I'm talking about rustdoc being able to create a good index for everything. Listing the write_file function from my example under str doesn't make sense. However, rustdoc wouldn't be able to tell.

1 Like

@MajorBreakfast If you write it as "Lorem ipsum".write_to_file("text.txt") then I think it feels more natural. In the context of a file, "text.txt".append("Lorem ipsum") makes more sense; You have to think about which parameter should be first (what is the receiver?) in any case and a proper naming from the perspective of the receiver.

I don't see this distinction of free or not as mattering for the notion of a logical receiver, a message to send and the configuration of the message (arguments).

Of course, using free functions could be a way to say "this really doesn't belong to either context" but I find that seldom applies (even in Haskell).

rustdoc could do a search for free functions where the first argument is of the relevant type and then list those in a particular section on the type. In general, rustdoc could do a much better job of allowing you to find relevant free functions that operate on / return your type, irrespective of whether UMCS would get implemented or not.

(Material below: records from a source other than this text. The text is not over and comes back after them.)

/-- **Stub (v2; LANDED p167526).** Every stage is noetherian. [cite: Liu2002, Prop. 4.1.27] -/
theorem stub_towerNoetherian (k K : Type) [Field k] [Field K] [Algebra k K]
    (O : ValuationSubring K) (A : Subalgebra k K) (hk : ∀ c : k, algebraMap k K c ∈ O)
    (hA : A.FG) (hfr : IsFractionRing ↥A K) (hAO : A.toSubring ≤ O.toSubring) (m : ℕ) :
    IsNoetherianRing ↥(tower O A m) :=
  Theorems.NoZeno.Birth.stub_towerNoetherian k K O A hk hA hfr hAO m

/-- **Stub (v2; LANDED p168418).** Dominance invariance. [cite: ZariskiSamuel1960, VI §5] -/
theorem stub_dominanceInvariance (k K : Type) [Field k] [Field K] [Algebra k K]
    (O O' : ValuationSubring K) (A : Subalgebra k K) (hk : ∀ c : k, algebraMap k K c ∈ O)
    (hAO : A.toSubring ≤ O.toSubring) (hN : ∀ m : ℕ, IsNoetherianRing ↥(tower O A m))
    (hdom : ∀ m : ℕ, ∀ s ∈ tower O A m, s ∈ O' ∧ (s⁻¹ ∈ O' → s⁻¹ ∈ O)) (m : ℕ) :
    tower O' A m = tower O A m :=
  Theorems.NoZeno.Birth.stub_dominanceInvariance k K O O' A hk hAO hN hdom m

/-! ## The v3 stubs -/

/-- **Stub `stub_maxDominator` (v3 glue; LANDED p172546, `Theorems/HomologicalConductorNoZenoMaxDominator.lean`).** Among the valuation rings
`O' ≥ O` dominating the `O`-tower of `A` (`T_m ⊆ O'`, and `O'`-units of `T_m` are `O`-units)
there is a MAXIMAL one `Om`: the family is non-empty (`O`), and the union of a chain of
dominators is a valuation ring (`ValuationSubring.ofLE`) that dominates; Zorn. Maximality
unfolds to: every `O' > Om` fails to dominate, i.e. some `s ∈ T_m` has `s⁻¹ ∈ O' ∖ Om`
(`T_m ⊆ O ≤ O'` by `mem_valuationSubring_of_mem_tower`). [cite: ZariskiSamuel1960, VI §5] -/
theorem stub_maxDominator (k K : Type) [Field k] [Field K] [Algebra k K]
    (O : ValuationSubring K) (A : Subalgebra k K) (hk : ∀ c : k, algebraMap k K c ∈ O)
    (hAO : A.toSubring ≤ O.toSubring) :
    ∃ Om : ValuationSubring K, O ≤ Om ∧
      (∀ m : ℕ, ∀ s ∈ tower O A m, s ∈ Om ∧ (s⁻¹ ∈ Om → s⁻¹ ∈ O)) ∧
      ∀ O' : ValuationSubring K, Om < O' → ∃ m : ℕ, ∃ s ∈ tower O A m, s⁻¹ ∈ O' ∧ s⁻¹ ∉ Om :=
  Theorems.NoZeno.Birth.stub_maxDominator k K O A hk hAO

Compared to http://hoogle.org/ and https://hayoo.fh-wedel.de/ I find our mechanisms for type based searching in documentation to be lacking at the moment.

Exactly. And here is where we disagree. To me a string slice cannot be seen as the receiver. If you really wanted to define a receiver, then it'd be the file system. But, not a string slice.

Probably yes. However, and I continue to use my example, as I say above, I consider the write_file function not relevant in the context of string slices. It feels unrelated and its first param doesn't act directly as the receiver. I think it should not be listed there. Listing it would just obscure the relevant stuff.